Es ist nichts dagegen zu sagen, im Sommer ein leichtes Jackett zu einer eleganten Jeans zu tragen. Und dazu englische loafer. Die kann man natürlich auch zu Chinos tragen und zu allen gelben Hosen, die Valentini und Incotex so herstellen. Aber flatfront trousers sollten dann natürlich keine Umschläge haben. Hosenumschläge und loafers gehen nun mal nicht zusammen. Fragen Sie mich nicht weshalb.

Wir bleiben noch bei den einfachen Dingen: die Hosen von einem dinner jacket können galons haben (brauchen sie nicht), aber niemals Umschläge. Und es wäre natürlich auch schön, wenn der Schneider die richtige Länge hinbekommen würde. Für alles weitere lesen Sie doch bitte die Posts ➱Etiquette und ➱Morning Coat. Bei dem letzten Post bin ich ich mir nicht so sicher: wie finden die Leute den? Zu meiner Überraschung ist der schon über 15.000 mal angeklickt worden. Wir merken uns einmal die ganz simple Regel: je förmlicher die Kleidung ist (sprich Cutaway, Smoking oder Frack) desto weniger haben Umschläge etwas an der Hose verloren. Bei Uniformen gibt es natürlich auch keine.

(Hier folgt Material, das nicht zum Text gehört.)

import Summits.Langlands.Langlands.Theorems.RationalPeriodQuarterAnalyticCoreCharts

/-!
# `AnalyticCore` (child 2 of the lens-1-g38 split of `RationalPeriodQuarter.SemiAnalyticRigidity`) — rigidity at infinity

THE STEP AT `∞`.  Input (coordinate `u = (N t + 1)⁻¹`, `τ u = (1 - u)/(N u)`): `h (τ u) = u·G u + wpl u` for small
`u > 0` and `h (τ u) = -u·G u + wmi u` for small `u < 0` (`G u = g₀ ((1 - u)/N)` analytic at `0`, `w±` fractions), and
`Δh = A/B` cofinitely.  Reading `Δh` through both charts gives a fraction `ψpl = Λ` on `u > 0` and `ψmi = -Λ` on
`u < 0` with the SAME analytic `Λ u = σ u · G (σ u) - u · G u` (`σ u = u/(1 + N u)` is `t ↦ t + 1`); rigidity of
rational identities through `u = 0` forces `ψpl = -ψmi` on both sides, i.e. `2·A/B = Δ(wpl + wmi)` at infinity, hence
(polynomial identity) everywhere: with the rational function `E := (Wpl + Wmi)/2` one gets `Δ(h - E) = 0` cofinitely
and `h - E = ±(u·G u + w u)` on the two charts, `w = (wpl - wmi)/2`.
-/

set_option linter.dupNamespace false

namespace Summit.Langlands.Langlands.Theorems

open Filter Set Topology Polynomial

/-- THE STEP AT INFINITY (see the module docstring). -/
theorem anCore_infinity (N : ℕ) (hN : 0 < N) (h g₀ : ℝ → ℂ) (hg₀ : AnalyticAt ℝ g₀ ((1 : ℝ) / N))
    (δ₁ : ℝ) (hδ₁ : 0 < δ₁) (Pp Qp : ℂ[X])
    (hright : ∀ u : ℝ, 0 < u → u < δ₁ → Qp.eval (u : ℂ) ≠ 0 ∧
      h ((1 - u) / ((N : ℝ) * u)) = (u : ℂ) * g₀ ((1 - u) / N) + Pp.eval (u : ℂ) / Qp.eval (u : ℂ))
    (δ₂ : ℝ) (hδ₂ : 0 < δ₂) (Pm Qm : ℂ[X])
    (hleft : ∀ u : ℝ, u < 0 → -δ₂ < u → Qm.eval (u : ℂ) ≠ 0 ∧
      h ((1 - u) / ((N : ℝ) * u)) = -(u : ℂ) * g₀ ((1 - u) / N) + Pm.eval (u : ℂ) / Qm.eval (u : ℂ))
    (A B : ℂ[X]) (hΔ : ∀ᶠ (t : ℝ) in Filter.cofinite, B.eval (t : ℂ) ≠ 0 ∧
      h (t + 1) - h t = A.eval (t : ℂ) / B.eval (t : ℂ)) :
    ∃ PE QE : ℂ[X], QE ≠ 0 ∧
      (∀ᶠ (t : ℝ) in Filter.cofinite, (h (t + 1) - PE.eval (((t + 1 : ℝ)) : ℂ) / QE.eval (((t + 1 : ℝ)) : ℂ)) -
        (h t - PE.eval (t : ℂ) / QE.eval (t : ℂ)) = 0) ∧
      ∃ Pw Qw : ℂ[X], (∀ β : ℂ, ¬ (Pw.IsRoot β ∧ Qw.IsRoot β)) ∧ ∃ δ : ℝ, 0 < δ ∧
        (∀ u : ℝ, 0 < u → u < δ → Qw.eval (u : ℂ) ≠ 0 ∧
          QE.eval ((((1 - u) / ((N : ℝ) * u) : ℝ)) : ℂ) ≠ 0 ∧
          h ((1 - u) / ((N : ℝ) * u)) - PE.eval ((((1 - u) / ((N : ℝ) * u) : ℝ)) : ℂ) /
            QE.eval ((((1 - u) / ((N : ℝ) * u) : ℝ)) : ℂ) =
            (u : ℂ) * g₀ ((1 - u) / N) + Pw.eval (u : ℂ) / Qw.eval (u : ℂ)) ∧
        (∀ u : ℝ, u < 0 → -δ < u → Qw.eval (u : ℂ) ≠ 0 ∧
          QE.eval ((((1 - u) / ((N : ℝ) * u) : ℝ)) : ℂ) ≠ 0 ∧
          h ((1 - u) / ((N : ℝ) * u)) - PE.eval ((((1 - u) / ((N : ℝ) * u) : ℝ)) : ℂ) /
            QE.eval ((((1 - u) / ((N : ℝ) * u) : ℝ)) : ℂ) =
            -(u : ℂ) * g₀ ((1 - u) / N) - Pw.eval (u : ℂ) / Qw.eval (u : ℂ)) := by
  have hN' : (0 : ℝ) < N := by exact_mod_cast hN
  have hNc : (N : ℂ) ≠ 0 := by exact_mod_cast hN.ne'
  obtain ⟨δS, hδS0, hSδ₁, hSδ₂, hSN, hS0⟩ :=
    anCore_charts N hN h g₀ hg₀ δ₁ hδ₁ Pp Qp hright δ₂ hδ₂ Pm Qm hleft A B hΔ
  -- names
  set τ : ℝ → ℝ := fun u => (1 - u) / ((N : ℝ) * u) with hτ
  set σ : ℝ → ℝ := fun u => u / (1 + (N : ℝ) * u) with hσ
  have hS : ∀ u : ℝ, u ≠ 0 → |u| < δS →
      Qp.eval (u : ℂ) ≠ 0 ∧ Qm.eval (u : ℂ) ≠ 0 ∧ Qp.eval ((σ u : ℝ) : ℂ) ≠ 0 ∧ Qm.eval ((σ u : ℝ) : ℂ) ≠ 0 ∧
      B.eval ((τ u : ℝ) : ℂ) ≠ 0 ∧
      2 * (A.eval ((τ u : ℝ) : ℂ) / B.eval ((τ u : ℝ) : ℂ)) =
        (Pp.eval ((σ u : ℝ) : ℂ) / Qp.eval ((σ u : ℝ) : ℂ) - Pp.eval (u : ℂ) / Qp.eval (u : ℂ)) +
        (Pm.eval ((σ u : ℝ) : ℂ) / Qm.eval ((σ u : ℝ) : ℂ) - Pm.eval (u : ℂ) / Qm.eval (u : ℂ)) := hS0
  have hQp0 : Qp ≠ 0 := by
    intro h0; have := (hright (δ₁ / 2) (by linarith) (by linarith)).1
    rw [h0, Polynomial.eval_zero] at this; exact this rfl
  have hQm0 : Qm ≠ 0 := by
    intro h0; have := (hleft (-(δ₂ / 2)) (by linarith) (by linarith)).1
    rw [h0, Polynomial.eval_zero] at this; exact this rfl
  obtain ⟨PWp, QWp, hWp⟩ := anCore_mobius_frac 1 0 1 N Pp Qp
  obtain ⟨PWm, QWm, hWm⟩ := anCore_mobius_frac 1 0 1 N Pm Qm
  have hmobu : ∀ t : ℝ, (1 + 0 * (t : ℂ)) / (1 + (N : ℂ) * t) = ((((N : ℝ) * t + 1)⁻¹ : ℝ) : ℂ) := by
    intro t; push_cast; rw [zero_mul, add_zero, one_div, add_comm]
  -- the rational function `E = (W₊ + W₋)/2` in the variable `t`
  set PE : ℂ[X] := PWp * QWm + PWm * QWp with hPE
  set QE : ℂ[X] := C 2 * (QWp * QWm) with hQE
  have hE : ∀ t : ℝ, (N : ℝ) * t + 1 ≠ 0 → Qp.eval ((((N : ℝ) * t + 1)⁻¹ : ℝ) : ℂ) ≠ 0 →
      Qm.eval ((((N : ℝ) * t + 1)⁻¹ : ℝ) : ℂ) ≠ 0 →
      QE.eval (t : ℂ) ≠ 0 ∧ PE.eval (t : ℂ) / QE.eval (t : ℂ) =
        (Pp.eval ((((N : ℝ) * t + 1)⁻¹ : ℝ) : ℂ) / Qp.eval ((((N : ℝ) * t + 1)⁻¹ : ℝ) : ℂ) +
          Pm.eval ((((N : ℝ) * t + 1)⁻¹ : ℝ) : ℂ) / Qm.eval ((((N : ℝ) * t + 1)⁻¹ : ℝ) : ℂ)) / 2 := by
    intro t h1 hQpu hQmu
    have h1c : (1 : ℂ) + (N : ℂ) * t ≠ 0 := by
      have : (1 : ℝ) + (N : ℝ) * t ≠ 0 := by rwa [add_comm] at h1
      exact_mod_cast this
    obtain ⟨hQWp, hfp⟩ := hWp (t : ℂ) h1c (by rw [hmobu]; exact hQpu)
    obtain ⟨hQWm, hfm⟩ := hWm (t : ℂ) h1c (by rw [hmobu]; exact hQmu)
    rw [hmobu] at hfp hfm
    simp only [hPE, hQE, Polynomial.eval_mul, Polynomial.eval_add, Polynomial.eval_C]
    refine ⟨mul_ne_zero two_ne_zero (mul_ne_zero hQWp hQWm), ?_⟩
    rw [hfp, hfm]
    field_simp
  -- the identity on both `t`-tails
  obtain ⟨hutR, hutL⟩ := anCore_ut_small N hN δS hδS0
  set R : ℝ := max (1 / δS / N) ((1 / δS + 1) / N + 1) with hRdef
  have htail : ∀ t : ℝ, (R < t ∨ t < -R) →
      B.eval (t : ℂ) ≠ 0 ∧ QE.eval (t : ℂ) ≠ 0 ∧ QE.eval (((t + 1 : ℝ)) : ℂ) ≠ 0 ∧
      A.eval (t : ℂ) / B.eval (t : ℂ) =
        PE.eval (((t + 1 : ℝ)) : ℂ) / QE.eval (((t + 1 : ℝ)) : ℂ) - PE.eval (t : ℂ) / QE.eval (t : ℂ) := by
    intro t ht
    -- smallness of `u t` and `u (t+1)`, nonvanishing of `N t + 1`, `N (t+1) + 1`
    have hsm : ((N : ℝ) * t + 1)⁻¹ ≠ 0 ∧ |((N : ℝ) * t + 1)⁻¹| < δS ∧
        ((N : ℝ) * (t + 1) + 1)⁻¹ ≠ 0 ∧ |((N : ℝ) * (t + 1) + 1)⁻¹| < δS := by
      rcases ht with ht | ht
      · have h1 : 1 / δS / N < t := lt_of_le_of_lt (le_max_left _ _) ht
        have h2 : 1 / δS / N < t + 1 := by linarith
        obtain ⟨a1, a2⟩ := hutR t h1
        obtain ⟨b1, b2⟩ := hutR (t + 1) h2
        exact ⟨a1.ne', by rw [abs_of_pos a1]; exact a2, b1.ne', by rw [abs_of_pos b1]; exact b2⟩
      · have h0 : (1 / δS + 1) / N + 1 ≤ R := le_max_right _ _
        have h1 : t < -((1 / δS + 1) / N) := by linarith
        have h2 : t + 1 < -((1 / δS + 1) / N) := by linarith
        obtain ⟨a1, a2⟩ := hutL t h1
        obtain ⟨b1, b2⟩ := hutL (t + 1) h2
        exact ⟨a1.ne, by rw [abs_of_neg a1]; linarith, b1.ne, by rw [abs_of_neg b1]; linarith⟩
    obtain ⟨hu0, huS, hu10, hu1S⟩ := hsm
    have hNt : (N : ℝ) * t + 1 ≠ 0 := fun h0 => hu0 (inv_eq_zero.2 h0)
    have hNt1 : (N : ℝ) * (t + 1) + 1 ≠ 0 := fun h0 => hu10 (inv_eq_zero.2 h0)
    obtain ⟨hτt, hσt, -⟩ := anCore_ut_identities N hN t hNt
    obtain ⟨hQpu, hQmu, hQpσ, hQmσ, hBτ, hid⟩ := hS _ hu0 huS
    obtain ⟨hQpu1, hQmu1, -, -, -, -⟩ := hS _ hu10 hu1S
    have hτt' : τ (((N : ℝ) * t + 1)⁻¹) = t := hτt
    have hσt' : σ (((N : ℝ) * t + 1)⁻¹) = ((N : ℝ) * (t + 1) + 1)⁻¹ := hσt.symm
    rw [hτt'] at hBτ hid
    rw [hσt'] at hid
    obtain ⟨hQEt, hEt⟩ := hE t hNt hQpu hQmu
    obtain ⟨hQEt1, hEt1⟩ := hE (t + 1) hNt1 hQpu1 hQmu1
    refine ⟨hBτ, hQEt, hQEt1, ?_⟩
    rw [hEt, hEt1]
    linear_combination hid / 2
  -- the polynomial identity, hence cofinitely everywhere
  have hZ : A * (QE.comp (X + 1) * QE) - B * (PE.comp (X + 1) * QE - PE * QE.comp (X + 1)) = 0 := by
    apply Polynomial.eq_zero_of_infinite_isRoot
    have hsub : ((fun t : ℝ => (t : ℂ)) '' Set.Ioi R) ⊆
        {x : ℂ | (A * (QE.comp (X + 1) * QE) - B * (PE.comp (X + 1) * QE - PE * QE.comp (X + 1))).IsRoot x} := by
      rintro _ ⟨t, ht, rfl⟩
      obtain ⟨hBt, hQEt, hQEt1, hq⟩ := htail t (Or.inl ht)
      push_cast at hQEt1 hq
      simp only [Set.mem_setOf_eq, Polynomial.IsRoot, Polynomial.eval_sub, Polynomial.eval_mul,
        Polynomial.eval_comp, Polynomial.eval_add, Polynomial.eval_X, Polynomial.eval_one]
      rw [div_eq_iff hBt] at hq
      rw [hq]
      field_simp
      ring
    exact Set.Infinite.mono hsub ((Set.Ioi_infinite R).image Complex.ofReal_injective.injOn)
  have hB0 : B ≠ 0 := by
    intro h0; have := (htail (R + 1) (Or.inl (by linarith))).1
    rw [h0, Polynomial.eval_zero] at this; exact this rfl
  have hQE0 : QE ≠ 0 := by
    intro h0; have := (htail (R + 1) (Or.inl (by linarith))).2.1
    rw [h0, Polynomial.eval_zero] at this; exact this rfl
  have hΔE : ∀ᶠ (t : ℝ) in Filter.cofinite, (h (t + 1) - PE.eval (((t + 1 : ℝ)) : ℂ) / QE.eval (((t + 1 : ℝ)) : ℂ)) -
      (h t - PE.eval (t : ℂ) / QE.eval (t : ℂ)) = 0 := by
    have h1 := tameDecomp_eventually_cofinite_eval_ne_zero hQE0
    have h2 := tameDecomp_eventually_cofinite_eval_ne_zero (anCore_comp_X_add_one_ne_zero hQE0)
    filter_upwards [hΔ, h1, h2] with t ht hq1 hq2
    have hq2' : QE.eval ((t : ℂ) + 1) ≠ 0 := by simpa [Polynomial.eval_comp] using hq2
    have hz := congrArg (Polynomial.eval (t : ℂ)) hZ
    simp only [Polynomial.eval_sub, Polynomial.eval_mul, Polynomial.eval_comp, Polynomial.eval_add,
      Polynomial.eval_X, Polynomial.eval_one, Polynomial.eval_zero] at hz
    have hAB : A.eval (t : ℂ) / B.eval (t : ℂ) =
        PE.eval ((t : ℂ) + 1) / QE.eval ((t : ℂ) + 1) - PE.eval (t : ℂ) / QE.eval (t : ℂ) := by
      rw [div_eq_iff ht.1]
      field_simp
      linear_combination hz
    push_cast
    linear_combination ht.2 + hAB
  -- the `u`-charts of `h - E`
  have h2Q : C 2 * (Qp * Qm) ≠ 0 := mul_ne_zero (by simp) (mul_ne_zero hQp0 hQm0)
  obtain ⟨Pw, Qw, hQw0, hnow, hredw⟩ := anCore_reduce (Pp * Qm - Pm * Qp) (C 2 * (Qp * Qm)) h2Q
  have hEτ : ∀ u : ℝ, u ≠ 0 → Qp.eval (u : ℂ) ≠ 0 → Qm.eval (u : ℂ) ≠ 0 →
      QE.eval (((τ u : ℝ)) : ℂ) ≠ 0 ∧ PE.eval (((τ u : ℝ)) : ℂ) / QE.eval (((τ u : ℝ)) : ℂ) =
        (Pp.eval (u : ℂ) / Qp.eval (u : ℂ) + Pm.eval (u : ℂ) / Qm.eval (u : ℂ)) / 2 ∧
      Qw.eval (u : ℂ) ≠ 0 ∧ (Pp.eval (u : ℂ) / Qp.eval (u : ℂ) - Pm.eval (u : ℂ) / Qm.eval (u : ℂ)) / 2 =
        Pw.eval (u : ℂ) / Qw.eval (u : ℂ) := by
    intro u hu hQpu hQmu
    obtain ⟨hid1, -⟩ := anCore_tau_identities N hN u hu
    have hid1' : (N : ℝ) * τ u + 1 = u⁻¹ := hid1
    have hNτ : (N : ℝ) * τ u + 1 ≠ 0 := by rw [hid1']; exact inv_ne_zero hu
    have hinv : ((N : ℝ) * τ u + 1)⁻¹ = u := by rw [hid1', inv_inv]
    have hE' := hE (τ u) hNτ (by rw [hinv]; exact hQpu) (by rw [hinv]; exact hQmu)
    rw [hinv] at hE'
    have h2u : (C 2 * (Qp * Qm)).eval (u : ℂ) ≠ 0 := by
      simp only [Polynomial.eval_mul, Polynomial.eval_C]
      exact mul_ne_zero two_ne_zero (mul_ne_zero hQpu hQmu)
    obtain ⟨hQwu, hfr⟩ := hredw (u : ℂ) h2u
    refine ⟨hE'.1, hE'.2, hQwu, ?_⟩
    rw [← hfr]
    simp only [Polynomial.eval_mul, Polynomial.eval_sub, Polynomial.eval_C]
    field_simp
  refine ⟨PE, QE, hQE0, hΔE, Pw, Qw, hnow, δS, hδS0, fun u hu0 hu => ?_, fun u hu0 hu => ?_⟩
  · obtain ⟨hQpu, hQmu, -, -, -, -⟩ := hS u hu0.ne' (by rw [abs_of_pos hu0]; exact hu)
    have hu1 : u < δ₁ := by linarith
    obtain ⟨-, hhu⟩ := hright u hu0 hu1
    obtain ⟨hQEτ, hEτu, hQwu, hw⟩ := hEτ u hu0.ne' hQpu hQmu
    refine ⟨hQwu, hQEτ, ?_⟩
    have hhu' : h (τ u) = (u : ℂ) * g₀ ((1 - u) / N) + Pp.eval (u : ℂ) / Qp.eval (u : ℂ) := hhu
    show h (τ u) - PE.eval (((τ u : ℝ)) : ℂ) / QE.eval (((τ u : ℝ)) : ℂ) = _
    rw [hEτu, hhu', ← hw]
    ring
  · obtain ⟨hQpu, hQmu, -, -, -, -⟩ := hS u hu0.ne (by rw [abs_of_neg hu0]; linarith)
    have hu2 : -δ₂ < u := by linarith
    obtain ⟨-, hhu⟩ := hleft u hu0 hu2
    obtain ⟨hQEτ, hEτu, hQwu, hw⟩ := hEτ u hu0.ne hQpu hQmu
    refine ⟨hQwu, hQEτ, ?_⟩
    have hhu' : h (τ u) = -(u : ℂ) * g₀ ((1 - u) / N) + Pm.eval (u : ℂ) / Qm.eval (u : ℂ) := hhu
    show h (τ u) - PE.eval (((τ u : ℝ)) : ℂ) / QE.eval (((τ u : ℝ)) : ℂ) = _
    rw [hEτu, hhu', ← hw]
    ring

end Summit.Langlands.Langlands.Theorems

Und damit haben wir eigentlich schon alles über dieses Detail gesagt, das die Savile Row als PTU (Permanent Turn-Up) bezeichnet. Und da hat sich auch in den 110 Jahren, die seit diesem Bild vergangen sind nix geändert. Ein Umschlag an den Hosen dieses frock coat wäre Grund genug für die clothes police gewesen, diesen Herrn festzunehmen, noch bevor er am Altar Yes, I will sagen kann. Mit dem Jahr 1904 komme ich langsam in die Zeit, in der die turn-ups (die die Amerikaner cuffs nennen) entstanden sind.

Also, von diesem Herrn hier weiß man, dass er einmal Hosen mit einem Umschlag zu einer Gelegenheit, wo sich das damals bestimmt nicht gehörte, getragen hat. Nämlich im englischen Parlament. Der Herr heißt William Heneage Legge, er spielt gerne ➱Cricket und hat den Titel eines Viscount Lewisham (und wird eines Tages der Earl of Dartmouth sein). Und er ist to the horror of the fashionable world (so die Fachzeitschrift Cutter & Tailor im Jahre 1893) der erste, der es wagt mit Hosenumschlägen im Parlament zu erscheinen, um über ein Gesetz abzustimmen. Das britische Empire ist offensichtlich nicht untergegangen, aber im Jahre 1893 war es schon beinahe ein Skandal. Da kann man nur mit P. G. Wodehouse sagen: There are moments, Jeeves, when one asks oneself, ‚Do trousers matter? ‚The mood will pass, sir‘.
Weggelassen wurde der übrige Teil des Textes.